Daniel Murphy took the baseball world by storm in the 2015 postseason.
Murphy, now a member of the rival Washington Nationals, became a Met hero in the fall classic, hitting seven home runs (six in consecutive games) and walking away with the NLCS MVP award.
After the Mets lost to Kansas City in the World Series (still heartbroken), Murphy was outspoken about staying with the Mets. He wanted to work something out. Besides David Wright, Murphy was the longest tenured player on the Mets. Having been through some awful seasons with this franchise, he wanted to be a part of the turnaround.
The Mets extended their qualifying offer, but nobody expected Murphy to take it. GM Sandy Alderson seemed very comfortable with letting Murph walk. So he did.
Enter Neil Walker.
Born and raised in the beautiful suburbs of Pittsburgh, Neil Walker has always been a fan favorite. Nicknamed, “The Pittsburgh Kid,” Walker climbed his way through the Pirates’ farm system and earned himself a September call-up in 2009.

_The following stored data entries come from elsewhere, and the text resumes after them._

import Summits.Ventures.YMGap.Thresholds.ZeroCouplingMomentsSUN4
import Summits.Ventures.YMGap.RobustBall.StarKernelSusceptibilityLimit
import Summits.Ventures.YMGap.RobustBall.StarKernelSusceptibilityRateExp
import Summits.Ventures.YMGap.RobustBall.HeatBathPoincareZdDLR
import Summits.Ventures.YMGap.RobustBall.LangevinPoincareDLR
import Summits.Ventures.YMGap.RobustBall.HeatBathConcentrationDLR
import Summits.Ventures.YMGap.RobustBall.HeatBathPoincareZdBallDLR
import HarnessLib

/-!
# Venture statement — YMGap (cell `pub-ymgap`) — CONJUNCT BODIES T92 (= T92a–c), T93 (= T93a–d), T94 (= T94a–e) (V23J, block 1)

STATUS: FILED by p3 g12 as V23J = T92 (= T92a–c) + T93 (= T93a–d) + T94 (= T94a–e) on the chair's ★ R382 (lead g14, bus 2026-08-25T06:54:03Z, INBOX l.7879), quoted: «R382
— V23J: YES, same shape as V23E–V23I: V23J = T92 `T92_HaarFourthMomentsAndCumulants` (a–c, ds-1 g11 block D 61fc9f674261ce7e) + T93 `T93_SU2WilsonStarSusceptibility`
(a–d, ds-3 g15 part L 68854019d09989d5) (+ any set GREEN-by-import announced BEFORE the final-sha line); candidate 0be080451ccf8d55 (236 l) re-hashed by me = yours; owner
window to 07:55Z (silence = consent); referee pre-audit; ONE final-sha line; ONE dry-run + ONE `--kind definition --review` filing + ONE wait. SEQUENCING (v1.18 has right
of way) …; V23J's index entry is v1.19 (combined as built), never v1.18». Owner words: rb-p2 g15 offer l.7881 (T94, explicit); ds-1 (g16) and ds-3 (g17): no correction by
the 07:55Z window (silence = consent per R382; ds-1 g16 / ds-3 g18 seated, silent on T92/T93). Referee g38 pre-audit: F-744 (T92/T93 cut 0be080451ccf8d55) + F-745 (grown
candidate cf627a812fab2fe6, 30/30 ALL-STD) CLEAN; the re-diff of THIS final is asked on the bus before the filing. Composition frozen = T92 + T93 + T94 (rb-p2's live
T-texts file has since grown to 4a216ffd3d6a1836 with rows (f)(g) — V23J keeps the v1 bytes 5f6de0c0c62036f3 of l.7881, kept by the owner as
`T-texts-rbp2g15.v1.5f6de0c0.lean.bak`; the new rows ride the next block); this FINAL differs from the candidate 0be080451ccf8d55 in this STATUS sentence only (decl lines
identical). Numbers T92, T93, T94 assigned by p3 under lead g10's delegation (bus 2026-08-24T09:03:51Z «T-numbers (T71+) are p3's to assign»; ★ R322 (4) / ★ R324 (4);
lead g13/g14 R372 / R377 / R380 pattern: «a set GREEN after the V23I final-sha line goes to the next block») in GREEN order (first by-import `lean check` rc 0 / 0
warnings / std axioms with all parents TREE modules with built oleans; ties inside one olean batch broken by the owners' announcement order), announced on the bus before
filing: T92 — ds-1 g11 block D `HOME/ds/ds1g11/lean/V1X-CONJUNCTS-ds1g11-D.lean` 61fc9f674261ce7e (parts 19b–19e, offered 2026-08-24 with blocks A (= T74) and C (= T82);
parent `Thresholds/ZeroCouplingMomentsSUN4` p394157 bcee83d3e37b (tree fa49c644ef92, olean 06:34Z 2026-08-25)) rc 0 at 06:5xZ; T93 — ds-3 g15 part L
`HOME/ds/ds3/lean/g15/texts/V1XConjunctsDS3g15L.lean` 68854019d09989d5 (C-KMIX-STAR steps 3–4, offered 2026-08-24 with parts H–K (K = T80); parents
`RobustBall/StarKernelSusceptibilityLimit` p391623 aa356e06bc06 (8014724c7f56, olean 04:05Z), `RobustBall/StarKernelSusceptibilityRateExp` p393709 976356352214
(76f3b25263e2, olean 06:33Z)) rc 0 at 06:5xZ; T94 — rb-p2 g15 T-texts `HOME/rb/lean-rb-p2/T-texts-rbp2g15.lean` 5f6de0c0c62036f3 (owner line bus l.7881 «T-TEXT CANDIDATES
for V23J … your numbering/naming» = explicit consent; referee g38 by-import rc 0 06:27Z; parents `RobustBall/HeatBathPoincareZdDLR` p391414, `LangevinPoincareDLR`
p392660, `HeatBathConcentrationDLR` p392381, `HeatBathPoincareZdBallDLR` p392920 — all built) rc 0 at 07:0xZ — GROWTH announced after T92/T93, hence T94. Only decl names
change (map `RENAMES-V23J.txt`: `T_X ↦ T92x_X` / `T93x_X` / `T94x_X` with p3's consolidating conjunctions `T92_HaarFourthMomentsAndCumulants`,
`T93_SU2WilsonStarSusceptibility`, `T94_SU2GibbsStateFunctionalInequalities` in the V20B/V22/V23D style — additions, not owner bytes); ds-3's part-L file declares at the
root with `open Summit.Ventures.YMGap …` lines (kept) and lands inside `namespace Summit.Ventures.YMGap` like every block decl; built mechanically by `mkmono23j.py` (= p2
g11's `mkmono.py`); byte-compare `bytecmp.py --map` = verbatim-modulo-map. NOT IN THIS BLOCK: the T95+ queue of `HOME/lean/STATEMENT-INDEX-0823.md` (NUMBERING T87+ line).

HONEST FRAMING. WHAT THIS IS: bodies `Tk_… : Prop` + witnesses `Tk_…_holds`, kernel-checked with NO hypothesis, closing by TREE constants only. (T92) PURE COMPACT-GROUP
INTEGRATION and EXACT `β = 0` statements: `∫_{SU(N)} |U₀₀|⁴ = 2/(N(N+1))` and `∫_{SU(N)} |tr U|⁴ = 2` (every `N ≥ 3`), `∫_{SU(N)} (Re tr U)⁴ = 3/4` (`N ≥ 3`, `N ≠ 4`) with the
vanishing fourth cumulant of the `SU(3)` plaquette variable under Haar measure, and the identically vanishing joint fourth cumulant of `SU(3)` plaquette variables under the
infinite Haar product (`β = 0`, every `d`) — inputs of the strong-coupling expansion; nothing about `β > 0`. (T93) `SU(2)` on `ℤ⁴`, Wilson action, EVERY `0 ≤ β_W ≤ 9/25` (the
vertex-star window): the finite-volume plaquette SUSCEPTIBILITY on centred boxes (= the plaquette–plaquette covariance row sum) is bounded by ONE explicit constant for all
boxes and ALL boundary fields, converges to the infinite-volume susceptibility for EVERY sequence of boundary fields with an explicit geometric rate, and the boundary
influence on a plaquette expectation decays geometrically in the depth — finite-volume / boundary-uniform statements inside the star door; constants and the rate
`e^{−t/16}` are door artefacts, not measured correlation lengths. (T94) `SU(2)`, EVERY infinite-volume Gibbs (DLR) state on the Kantorovich–Rubinstein window `0 ≤ β_W < 2/9`
(`d = 4`; `d = 3`: `β_W < 1/3`): the gradient-form (Langevin, `Gam`) Poincaré inequality with constant `((1 − 9β_W/2)(1 − 3β_W))⁻¹`, the Glauber (heat-bath) Poincaré inequality
with constant `(2 − 9β_W)⁻¹`, EXPONENTIAL CONCENTRATION of local Lipschitz observables (both tails `≤ e^{2/3} exp(−r/√(2(2 − 9β_W)⁻¹ Σδ²))`), and the heat-bath Poincaré
inequality of every DLR state of every member of the `ℤ^d` ball — lattice functional inequalities at strong coupling; «gap» = Poincaré constant⁻¹, no dynamics object is
constructed; uniqueness on the window is known (star door) but not used. Nothing here is about `β → ∞`, the crossover couplings, a continuum limit, a physical-units mass gap
or the Yang–Mills Millennium problem.
-/

noncomputable section
import Literature.Analysis.FluidPDE.NSHopfLimit
import HarnessLib

/-!
# Navier–Stokes on `T^d`: energy inequalities, weak continuity and the energy class of the
  limit of a Hopf–Galerkin scheme

Trunk: FluidKinetic. Third part of the proof of the named fact `NS.hopf_galerkin_limit`
(`Literature/Analysis/FluidPDE/NSHopfGalerkin`), continuing `NSHopfLimit`. For a Hopf–Galerkin scheme `(N, F, U)` with `ν > 0` and a field `u` with `L²`
slices to which the approximations converge coefficientwise at every time (the standing
hypotheses `hu`, `hc`, `hum` produced by `IsHopfGalerkinScheme.exists_limitField`), this file
proves the clauses of `Torus.IsLerayHopfOn` that come from lower semicontinuity:

* **convergence of the forcing work** `∫ₛᵗ ∫ ⟪F n, U n⟫ → ∫ₛᵗ ∫ ⟪f, u⟫` (strong × strong,
  `F n → f` and `U n → u` in `L²ₜₓ`; Robinson–Rodrigo–Sadowski 2016, Thm. 4.4 Step 4;
  Constantin–Foias 1988, Ch. 8, proof of Theorem (Leray), p. 47);
* **the energy inequality of the limit from every time `s` at which `U n s → u s` strongly**
  (`IsHopfGalerkinScheme.energy_ineq_limit_of_tendsto`): partial sums over finitely many
  Fourier modes of `½‖U n t‖²` and of `ν∫ₛᵗ‖∇U n‖²` are bounded by the exact Galerkin energy
  identity and converge; then the modes are exhausted (monotone convergence) — the Fourier-side
  form of "norms are weakly lower semicontinuous" (RRS Thm. 4.6 / Lemma 4.5 and (4.17)–(4.19);
  CF (8.21); Hopf 1951, §4, (4.6)); hence the energy inequality **from `0` for every `t`**
  (`U n 0 → u₀`, RRS (4.17)) and **from a.e. `s`** along a further subsequence with
  `U n s → u s` for a.e. `s` (RRS Thm. 4.6, Ladyzhenskaya 1969; CF p. 47);
* **weak `L²` continuity in time** of the limit (uniformly small coefficient tails;
  RRS Thm. 4.4 Step 3 with Ex. 4.3, Thm. 3.8; Hopf 1951, §4);
* the energy class: `u ∈ L^∞(0,T; L²)`, `u t ∈ L²` for all `t`, `u ∈ L²(0,T; H¹)` spectrally
  (`Torus.MemL2Sobolev 0 T 1`; RRS (4.10)–(4.11)).

Theorem-only file.

## Mathlib search

Mathlib (this pin): `MeasureTheory.tendsto_setIntegral_of_L1`,
`intervalIntegral.tendsto_integral_filter_of_dominated_convergence`,
`MeasureTheory.lintegral_tendsto_of_tendsto_of_monotone`, `Filter.extraction_forall_of_eventually'`,
`ENNReal.tendsto_atTop_zero_of_tsum_ne_top`; no Leray–Hopf theory.

## References

* E. Hopf, *Über die Anfangswertaufgabe für die hydrodynamischen Grundgleichungen*, Math. Nachr.
  4 (1951), 213–231, §4.
* J. C. Robinson, J. L. Rodrigo, W. Sadowski, *The three-dimensional Navier–Stokes equations*
  (CUP 2016), Thm. 3.8, Thm. 4.4 Steps 3–4, (4.10)–(4.11), (4.17)–(4.19), Lemma 4.5, Thm. 4.6,
  Ex. 4.3.
* P. Constantin, C. Foias, *Navier–Stokes Equations* (Chicago 1988), Ch. 8, (8.12)–(8.13),
  (8.21), Theorem (Leray), p. 47.
* O. A. Ladyzhenskaya, *The mathematical theory of viscous incompressible flow*, 2nd ed. (1969)
  (strong energy inequality; cited after RRS 2016, Thm. 4.6).
-/

noncomputable section

open MeasureTheory TopologicalSpace Set Function Filter Topology UnitAddTorus
open scoped InnerProductSpace RealInnerProductSpace ENNReal NNReal

namespace Literature.Analysis.FluidPDE

/-! ## Generic tools -/

namespace Torus

variable {d : Type*} [Fintype d]

/-- Products of `L²` real fields have integrable inner product. [folklore] -/
theorem integrable_inner_of_memLp {X : Type*} {m : MeasurableSpace X} {μ : Measure X}
    {E : Type*} [NormedAddCommGroup E] [InnerProductSpace ℝ E]
    {v w : X → E} (hv : MemLp v 2 μ) (hw : MemLp w 2 μ) :
    Integrable (fun x => ⟪v x, w x⟫) μ := by
  refine Integrable.mono' (((hv.integrable_norm_pow two_ne_zero).const_mul 2⁻¹).add
    ((hw.integrable_norm_pow two_ne_zero).const_mul 2⁻¹)) (hv.1.inner hw.1)
    (ae_of_all _ fun x => ?_)
  rw [Real.norm_eq_abs]
  have h1 := FluidPDE.inner_le_young (v x) (w x) one_pos
  have h2 := FluidPDE.inner_le_young (v x) (-(w x)) one_pos
  rw [inner_neg_right, norm_neg] at h2
  have h3 : (2 * (1 : ℝ))⁻¹ = 2⁻¹ := by norm_num
  have h4 : (1 : ℝ) / 2 = 2⁻¹ := by norm_num
  rw [h3, h4] at h1 h2
  simp only [Pi.add_apply]
  exact abs_le.2 ⟨by linarith, by linarith⟩
import Summits.KontsevichZagierPeriods.KontsevichZagierPeriods.Theorems.RootDecompWalshStrataBall4Rung
import Summits.KontsevichZagierPeriods.KontsevichZagierPeriods.Theorems.RootDecompWalshStrataCone4Descent

/-!
# `QuadricFour` rung: the cone cell `x₃² > x₀² + x₁² + x₂²` is a fourth instance of `QuadricTwoDescentFour`

Route `RootDecompWalshStrata` (cell decomp-kz, lens 4, gen 11).  Plugs the proved cone descent
(`Cone4.cone4_twoDescent`, parts `RootDecompWalshStrataCone4{Band,Chart,Descent}`) into the typed node of
`RootDecompWalshStrataQuadricFourRung` / `…Ball4Rung`: `quadricTwoDescentFourAt_cone4 :
QuadricTwoDescentFourAt cone4Poly` — after the 4-ball `(4,0)`, the paraboloid (rank 3 + linear) and the
split type `(2,2)`, the LORENTZIAN type `(3,1)` (value `q·π/24`) is decided inside the rules, the
square root of the first descent removed by the polynomial Pythagorean chart.  0 sorry.
[KontsevichZagier2001 §1.2]
-/

namespace Summit.KontsevichZagierPeriods.RootDecompWalshStrata.QuadricFourRung

open Literature.NumberTheory.Transcendental
open Summit.KontsevichZagierPeriods.RootDecompWalshStrata.Cone4 (cone4Poly cone4_twoDescent)

/-- `deg (x₃² − x₀² − x₁² − x₂²) ≤ 2`. [folklore] -/
theorem totalDegree_cone4Poly_le : cone4Poly.totalDegree ≤ 2 := by
  unfold cone4Poly
  refine (MvPolynomial.totalDegree_sub _ _).trans (max_le ?_ ?_)
  · refine (MvPolynomial.totalDegree_sub _ _).trans (max_le ?_ ?_)
    · refine (MvPolynomial.totalDegree_sub _ _).trans (max_le ?_ ?_)
      · simp [MvPolynomial.totalDegree_X_pow]
      · simp [MvPolynomial.totalDegree_X_pow]
    · simp [MvPolynomial.totalDegree_X_pow]
  · simp [MvPolynomial.totalDegree_X_pow]

/-- **Fourth specimen of generation 11:** the slice of `QuadricTwoDescentFour` at the cone cell
`x₃² > x₀² + x₁² + x₂²` holds — decided inside the three KZ rules (`Cone4.cone4_twoDescent`).
[KontsevichZagier2001 §1.2; this node] -/
theorem quadricTwoDescentFourAt_cone4 : QuadricTwoDescentFourAt cone4Poly :=
  fun q ρ hρ _ => cone4_twoDescent q ρ hρ

end Summit.KontsevichZagierPeriods.RootDecompWalshStrata.QuadricFourRung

A career .272 hitter, Walker brings toughness, awareness and a high very high baseball IQ to the big apple.
As a college student in the Pittsburgh area, I’ve seen firsthand what Walker brings to the table.
He isn’t overly flashy with the glove, but he will make all of the plays he is suppose to make. His range isn’t the best because of his big body frame, but he is a sound defender who is very good at turning the double play. Defensively, he is an upgrade from Daniel Murphy.
Walker, drafted as a catcher and later converted to a middle infielder won the Silver Slugger at second base in 2014 after clobbering 23 homers. The guy is an above-average athlete. Out of high school, Walker received a scholarship offer from Georgia Tech to play football. He was a three-sport athlete who excelled at pretty much everything.
The one knock on Walker has been his ineffectiveness in the postseason.
He compiled two hits and one RBI in the first ever, “win or go home” wild card game in 2013. Since then, the Pirates have played in a five-game series vs. the Cardinals, and two more wild card games. He is hitless in those seven games.
However, I think it is unfair to call him a “poor postseason player” because it is hard to get into any kind of groove in one game. The Pirates have also faced some pretty good pitchers in those wild card games. Their offense as a whole struggled to get going, so it wasn’t like Walker was the only one not producing at the plate.
Walker vs. Murphy:
Murph’s hot streak in the playoffs was insane. So insane that it may never happen again. He isn’t really a home-run hitter, compared to Walker, who is one of the better power-hitting second basemen in baseball.
The point is, while all Mets fans will forever be grateful to Daniel Murphy, Neil Walker is a more reliable player.
When you talk about a complete baseball player, with good offense and defense, Neil Walker fits that mold. So Mets fans…meet your new second baseman!
When Walker was a kid playing little league, he was primarily a left-handed hitter.
Opposing parents and coaches feared for their kids’ safety due to Walker’s power and ability to handle the bat.
At one point, it became a serious safety issue; so they made him switch; They made him bat right-handed, because he ‘hit the ball too hard from the left side’.
Baseball runs in his family and from such a young age, he always showed he had a knack for the game.